> [MATERIAL PROVIDED]:
........

import Summits.BirchSwinnertonDyer.BirchSwinnertonDyer.Theorems.ErratumRoadFiveNonSurjCornerFiveInstanceEstar
import HarnessLib

/-!
# Route `ErratumRoadFive` (rung K2), crux `NonSurjCorner` (item stmt-BirchSwinnertonDyer-19065), gen-3 DEEP children
# 23046 `NonSurjCornerKolyZDeep` ∕ 23047 `NonSurjCornerTwinMuAnDeep`: NEW DEEP CORNER PAIRS AT `p = 5` BEYOND THE CENSUS BOX AS KERNEL INSTANCES,
# PART I: `J9t-19o10d-94` (`t = -19/10`, `d = -94`) and `J9t-2o5d-59` (`t = -2/5`, `d = -59`)
# (cell `bsd-stepL`, seat `bsd-stepL-corner5-p2` g17, WIDTH-LEVER lane B; `--supports stmt-BirchSwinnertonDyer-23047 --as helper`)

WHY ∕ METHOD: as in parts A–H (p721960, p722003, …; template `…FiveInstanceEstar`). Lane B g17's deep hunt, FOURTH band (kit j337016: ALL 8239 root-number −1
members of Zywina's `X_{G₉}` family `j = J₉(t)`, `t = a/b`, `5 ∣ b`, `|a| ≤ 400`, `b ≤ 200`, twists `|d| ≤ 300`, with 4·10¹² < N ≤ 10¹³; per pair `ellrank` effort 2 → saturation →
ĥ, `ellL1` → `L'(E,1)`, `#Ш_an = X∕ĥ`): 7978 corner pairs, 5205 decided, and SEVEN with `#Ш_an = 25`, each re-verified at 38 digits by kit j337346
(`ellanalyticrank` = 1 with `L'` = `ellL1` = `lfun`; `ellrank` = `[1, 1, 0]` — rank EXACTLY 1 by 2-descent; generator saturated at every prime ≤ 500; `#Ш_an = 25.000…`).
THIS FILE (part I): the pairs `J9t-19o10d-94` and `J9t-2o5d-59` as BY-NAME kernel instances — every ALGEBRAIC hypothesis of the deep children decided in the kernel from the literal integer model
(discriminant and `c₄` with factorisations, global minimality by Silverman's bounded criterion — Kraus at `2` where `2¹² ∣ Δ` —, multiplicative reduction at `5` with
`5 ∣ ord₅ Δ_min`, irreducibility of `E[5]` by a Frobenius no-root witness, the multiplicative primes, hence no (ram) witness), `ρ̄_{E,5}` NOT onto a THEOREM
(`j(E) = J₉(t)`, the tree's `zywina2015_thm14_not_surjective_five_of_j_eq_J9_holds`), the two ANALYTIC hypotheses (`r_an = 1`, `0 < ord₅ #Ш_an`) displayed binders
`hr`, `hSha` in `deepHypotheses` ∕ `twinMuAnDeep_at`.
* `J9t-19o10d-94` (namespace `Tm19o10dm94`): `t = -19/10`, `[0, 0, 0, -190884108, -2939521495568]`, `N = 8224492956480 = 2⁶·3⁴·5·47²·379²`, `ord₅ Δ_min = 5` — `5` the only multiplicative prime; numerics `L'(E,1) = 23.7688081…`, `ĥ = 12.8660759…`, `X = 321.6518979…`, `#Ш_an = 25.0000…`; first Heegner fields `d_K = -359, -599, -671, -959, …`.
* `J9t-2o5d-59` (namespace `Tm2o5dm59`): `t = -2/5`, `[0, 0, 0, -9409143, -295704273442]`, `N = 4577924435220 = 2²·3⁴·5·17²·53²·59²`, `ord₅ Δ_min = 5` — `5` the only multiplicative prime; numerics `L'(E,1) = 50.1180302…`, `ĥ = 17.2162187…`, `X = 430.4054678…`, `#Ш_an = 25.0000…`; first Heegner fields `d_K = -791, -1271, -1871, -1919, …`.

HONEST FRAMING: theorems about explicit curves only; no definition, no named fact, no `sorry`; CONDITIONAL only on the displayed analytic binders where they appear;
nothing is booked; 23046 ∕ 23047 ∕ 19065 stay OPEN (class-wide: Kolyvagin's refined conjecture ∕ Greenberg's Conj. 1.11 at a non-surjective irreducible image with
`p ∥ N`); BSD is proved for no curve; no census word, tier or label moves (T7). Memo `HOME/corner5/g17/CORNER5-P2-G17.md`; data `HOME/corner5/g17/data/hunt5/`
(HUNT5-P4-N1e13.census.tsv), `…/verifyP4/`. All SEVEN deep pairs of this band are 5S4, NON-split at `5`, Tamagawa exponent `0`, `#tors = 1`. References: as in part A. -/

set_option linter.dupNamespace false
set_option autoImplicit false

noncomputable section
open scoped Classical
open WeierstrassCurve Literature.NumberTheory.EllipticCurves
  Literature.NumberTheory.EllipticCurves.Rank1Residual
  Literature.NumberTheory.EllipticCurves.Rank1Residual.X11RankOneCertificates
  Summit.BirchSwinnertonDyer.BirchSwinnertonDyer.Rank1Residual.IntModel
  Summit.BirchSwinnertonDyer.Rank1Residual Summit.BirchSwinnertonDyer.Rank1Residual.X11b

namespace Summit.BirchSwinnertonDyer.BirchSwinnertonDyer.Theorems.CornerFive

/-! ## Kernel pair facts of `E₀ = [0, 0, 0, -190884108, -2939521495568]` (`J9t-19o10d-94`, `j = J₉(-19/10)`, `N = 8224492956480 = 2⁶·3⁴·5·47²·379²`) at `p = 5` -/

namespace Tm19o10dm94

/-- `Δ(E₀) = -3287687333017131653529600000`. [cite: SilvermanAEC2009, III.1] -/
theorem Δ_eq : (⟨0, 0, 0, -190884108, -2939521495568⟩ : WeierstrassCurve ℤ).Δ = -3287687333017131653529600000 := by
  decide

/-- `Δ(E₀) = -2²³·3⁴·5⁵·47⁶·379²` (bad primes `2, 3, 5, 47, 379`; `N = 2⁶·3⁴·5·47²·379²`). [cite: SilvermanAEC2009, VII.5 Prop. 5.1] -/
theorem Δ_eq_factored : (⟨0, 0, 0, -190884108, -2939521495568⟩ : WeierstrassCurve ℤ).Δ =
    -(2 ^ 23 * 3 ^ 4 * 5 ^ 5 * 47 ^ 6 * 379 ^ 2) := by
  rw [Δ_eq]; norm_num

/-- `c₄(E₀) = 9162437184 = 2⁶·3²·19·47²·379`. [cite: SilvermanAEC2009, III.1] -/
theorem c₄_eq : (⟨0, 0, 0, -190884108, -2939521495568⟩ : WeierstrassCurve ℤ).c₄ = 9162437184 := by
  decide

/-- `#Ẽ₀(𝔽_7) = 8` (`a_7 = 0`), kernel-decided. [cite: SilvermanAEC2009, V.2] -/
theorem card_F7 : Nat.card (((⟨0, 0, 0, -190884108, -2939521495568⟩ : WeierstrassCurve ℤ).map
    (Int.castRingHom (ZMod 7))).toAffine.Point) = 8 := by
  rw [@natCard_point_eq_one_add_card (ZMod 7) (@ZMod.instField 7 ⟨by norm_num⟩) _ _ _ (by decide)]
  decide

/-- `E` is an elliptic curve (`Δ ≠ 0`). [cite: SilvermanAEC2009, III.1] -/
theorem isElliptic (W : WeierstrassCurve ℚ) (hW : W = ⟨0, 0, 0, -190884108, -2939521495568⟩) : W.IsElliptic := by
  subst hW; exact isElliptic_of_discOf_ne_zero 0 0 0 (-190884108) (-2939521495568) (by decide +kernel)

/-- The model is GLOBALLY MINIMAL: Silverman's criterion at every odd prime below `256` (all `ord_q Δ < 12` there), `|Δ| < 256¹²`,
and Kraus's condition at `2` (`2²³ ∥ Δ`, `2⁶ ∥ c₄`, `2⁹ ∥ c₆`). [cite: Kraus1989, Prop. 1] [cite: SilvermanAEC2009, VII.1 Remark 1.1] -/
theorem isGloballyMinimal (W : WeierstrassCurve ℚ) (hW : W = ⟨0, 0, 0, -190884108, -2939521495568⟩) : W.IsGloballyMinimal := by
  subst hW
  exact isGloballyMinimal_of_kraus_two_bounded 0 0 0 (-190884108) (-2939521495568) 256
    (by decide +kernel) (by decide +kernel) (by decide +kernel) (by decide +kernel)

/-- The tree's integral model of `E` is `E₀`. [folklore] -/
theorem integralModelInt_eq (W : WeierstrassCurve ℚ) (hW : W = ⟨0, 0, 0, -190884108, -2939521495568⟩) [W.IsGloballyMinimal] :
    integralModelInt W = ⟨0, 0, 0, -190884108, -2939521495568⟩ := by
  subst hW; exact integralModelInt_eq_of_map_eq _ (map_mk_int _ _ _ _ _)

/-- `E` as the base change of its integer model. [folklore] -/
theorem eq_baseChange (W : WeierstrassCurve ℚ) (hW : W = ⟨0, 0, 0, -190884108, -2939521495568⟩) :
    W = (⟨0, 0, 0, -190884108, -2939521495568⟩ : WeierstrassCurve ℤ).baseChange ℚ := by
  rw [hW]; ext <;> simp [WeierstrassCurve.baseChange, WeierstrassCurve.map]

/-- **Multiplicative reduction at `5`** (`5 ∣ Δ`, `5 ∤ c₄`). [cite: SilvermanAEC2009, VII.5 Prop. 5.1(b)] -/
theorem mult_five (W : WeierstrassCurve ℚ) (hW : W = ⟨0, 0, 0, -190884108, -2939521495568⟩) [W.IsElliptic] [W.IsGloballyMinimal]
    [Fact (Nat.Prime 5)] : Mult W 5 :=
  hasMultiplicativeReductionAtPrime_of_intModel (integralModelInt_eq W hW) 5
    (by rw [Δ_eq]; decide) (by rw [c₄_eq]; decide)

/-- `ord₅ Δ_min(E) = 5`. [cite: SilvermanAEC2009, VII.5 Prop. 5.1(b)] -/
theorem padicValInt_five (W : WeierstrassCurve ℚ) (hW : W = ⟨0, 0, 0, -190884108, -2939521495568⟩) [W.IsElliptic] [W.IsGloballyMinimal]
    [Fact (Nat.Prime 5)] : padicValInt 5 W.minimalDiscriminantInt = 5 := by
  rw [minimalDiscriminantInt_eq (integralModelInt_eq W hW), Δ_eq]
  exact padicValInt_eq_of_dvd_of_not_dvd 5 (by decide) (by decide)

/-- The crux binder **`5 ∣ ord₅ Δ_min(E)`** (`5 = 5·1`). [cite: SilvermanAEC2009, VII.5 Prop. 5.1(b)] -/
theorem dvd_padicValInt_five (W : WeierstrassCurve ℚ) (hW : W = ⟨0, 0, 0, -190884108, -2939521495568⟩) [W.IsElliptic] [W.IsGloballyMinimal]
    [Fact (Nat.Prime 5)] : (5 : ℕ) ∣ padicValInt 5 W.minimalDiscriminantInt := by
  have h := padicValInt_five W hW
  omega

/-- **`E[5]` is irreducible**: Frobenius no-root witness at the good prime `ℓ = 7` (`a₇ = 0`, `X² + 7` root-free mod `5`;
Mazur 1978 Prop. 6.3 (1)). [cite: Mazur1978, §6 Prop. 6.3 (1) (p. 153)] -/
theorem irr_five (W : WeierstrassCurve ℚ) (hW : W = ⟨0, 0, 0, -190884108, -2939521495568⟩) [W.IsElliptic] [W.IsGloballyMinimal]
    [Fact (Nat.Prime 5)] : Irr W 5 :=
  haveI : Fact (Nat.Prime 7) := ⟨by norm_num⟩
  hasIrreducibleModPGaloisRep_of_intModel_of_noroot (integralModelInt_eq W hW) 5 7
    (by decide) (by rw [Δ_eq]; decide) card_F7
    (of_decide_eq_true rfl)

/-- **Every prime of multiplicative reduction of `E` is `5`**: it divides `Δ = -2²³·3⁴·5⁵·47⁶·379²`, and `2`, `3`, `47`, `379` are additive
(`q ∣ Δ`, `q ∣ c₄` at the globally minimal model). [cite: SilvermanAEC2009, VII.5 Prop. 5.1] -/
theorem eq_five_of_mult (W : WeierstrassCurve ℚ) (hW : W = ⟨0, 0, 0, -190884108, -2939521495568⟩) [W.IsElliptic] [W.IsGloballyMinimal]
    {ℓ : ℕ} [hℓ : Fact ℓ.Prime] (hm : Mult W ℓ) : ℓ = 5 := by
  have hI := integralModelInt_eq W hW
  have hdvd : (ℓ : ℤ) ∣ (⟨0, 0, 0, -190884108, -2939521495568⟩ : WeierstrassCurve ℤ).Δ := by
    by_contra hnd
    exact (hasGoodReductionAtPrime_of_not_dvd W ℓ (by rwa [minimalDiscriminantInt_eq hI])).not_hasMultiplicativeReduction _ hm
  rw [Δ_eq_factored, Int.dvd_neg, Int.natCast_dvd] at hdvd
  simp only [Int.natAbs_mul, Int.natAbs_pow] at hdvd
  have hp := hℓ.out
  have hadd : ∀ q : ℕ, [Fact q.Prime] → (q : ℤ) ∣ (⟨0, 0, 0, -190884108, -2939521495568⟩ : WeierstrassCurve ℤ).Δ →
      (q : ℤ) ∣ (⟨0, 0, 0, -190884108, -2939521495568⟩ : WeierstrassCurve ℤ).c₄ → ¬ Mult W q :=
    fun q _ hΔ hc ↦ not_hasMultiplicativeReductionAtPrime_of_intModel_of_dvd_of_dvd hI q hΔ hc
  rcases (Nat.Prime.dvd_mul hp).mp hdvd with hdvd | h379
  · rcases (Nat.Prime.dvd_mul hp).mp hdvd with hdvd | h47
    · rcases (Nat.Prime.dvd_mul hp).mp hdvd with hdvd | h5
      · rcases (Nat.Prime.dvd_mul hp).mp hdvd with hdvd | h3
        · exfalso
          have h' : ℓ = 2 := (Nat.prime_dvd_prime_iff_eq hp (by norm_num : Nat.Prime 2)).mp (hp.dvd_of_dvd_pow hdvd)
          subst h'
          exact hadd 2 (by rw [Δ_eq]; decide) (by rw [c₄_eq]; decide) hm
        · exfalso
          have h' : ℓ = 3 := (Nat.prime_dvd_prime_iff_eq hp (by norm_num : Nat.Prime 3)).mp (hp.dvd_of_dvd_pow h3)
          subst h'
          exact hadd 3 (by rw [Δ_eq]; decide) (by rw [c₄_eq]; decide) hm
      · exact (Nat.prime_dvd_prime_iff_eq hp (by norm_num : Nat.Prime 5)).mp (hp.dvd_of_dvd_pow h5)
    · exfalso
      have h' : ℓ = 47 := (Nat.prime_dvd_prime_iff_eq hp (by norm_num : Nat.Prime 47)).mp (hp.dvd_of_dvd_pow h47)
      subst h'
      exact hadd 47 (by rw [Δ_eq]; decide) (by rw [c₄_eq]; decide) hm
  · exfalso
    have h' : ℓ = 379 := (Nat.prime_dvd_prime_iff_eq hp (by norm_num : Nat.Prime 379)).mp (hp.dvd_of_dvd_pow h379)
    subst h'
    exact hadd 379 (by rw [Δ_eq]; decide) (by rw [c₄_eq]; decide) hm

/-- The crux binder **no (ram) witness at `5`**: `E` has no multiplicative prime other than `5`.
[cite: SkinnerUrban2014, Thm. 2 (p. 3), hypothesis (ram)] -/
theorem not_ram_five (W : WeierstrassCurve ℚ) (hW : W = ⟨0, 0, 0, -190884108, -2939521495568⟩) [W.IsElliptic] [W.IsGloballyMinimal]
    [Fact (Nat.Prime 5)] : ¬ Ram W 5 := by
  rintro ⟨ℓ, hℓ, hne, hm, -⟩
  exact hne (eq_five_of_mult W hW hm)

/-- **`j(E) = J₉(-19/10)`** on Zywina's `X_{G₉}` j-line: `j = c₄³/Δ = −23396049/100000 = t³(t² + 5t + 40)` at `t = -19/10`.
[cite: Zywina2015, §1.3 (J₉) and Thm. 1.4 (arXiv:1508.07660)] -/
theorem j_eq_J9 (W : WeierstrassCurve ℚ) (hW : W = ⟨0, 0, 0, -190884108, -2939521495568⟩) [W.IsElliptic] :
    W.j = (-19 / 10 : ℚ) ^ 3 * ((-19 / 10 : ℚ) ^ 2 + 5 * (-19 / 10) + 40) := by
  have hW' := eq_baseChange W hW
  subst hW'
  rw [j_baseChange_int, c₄_eq, Δ_eq]; norm_num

........

> [EXERCISE GOAL]: The answer must be every line from the entries above that holds the string "rcases".

> [YOUR SOLUTION]:
  rcases (Nat.Prime.dvd_mul hp).mp hdvd with hdvd | h379
  · rcases (Nat.Prime.dvd_mul hp).mp hdvd with hdvd | h47
    · rcases (Nat.Prime.dvd_mul hp).mp hdvd with hdvd | h5
      · rcases (Nat.Prime.dvd_mul hp).mp hdvd with hdvd | h3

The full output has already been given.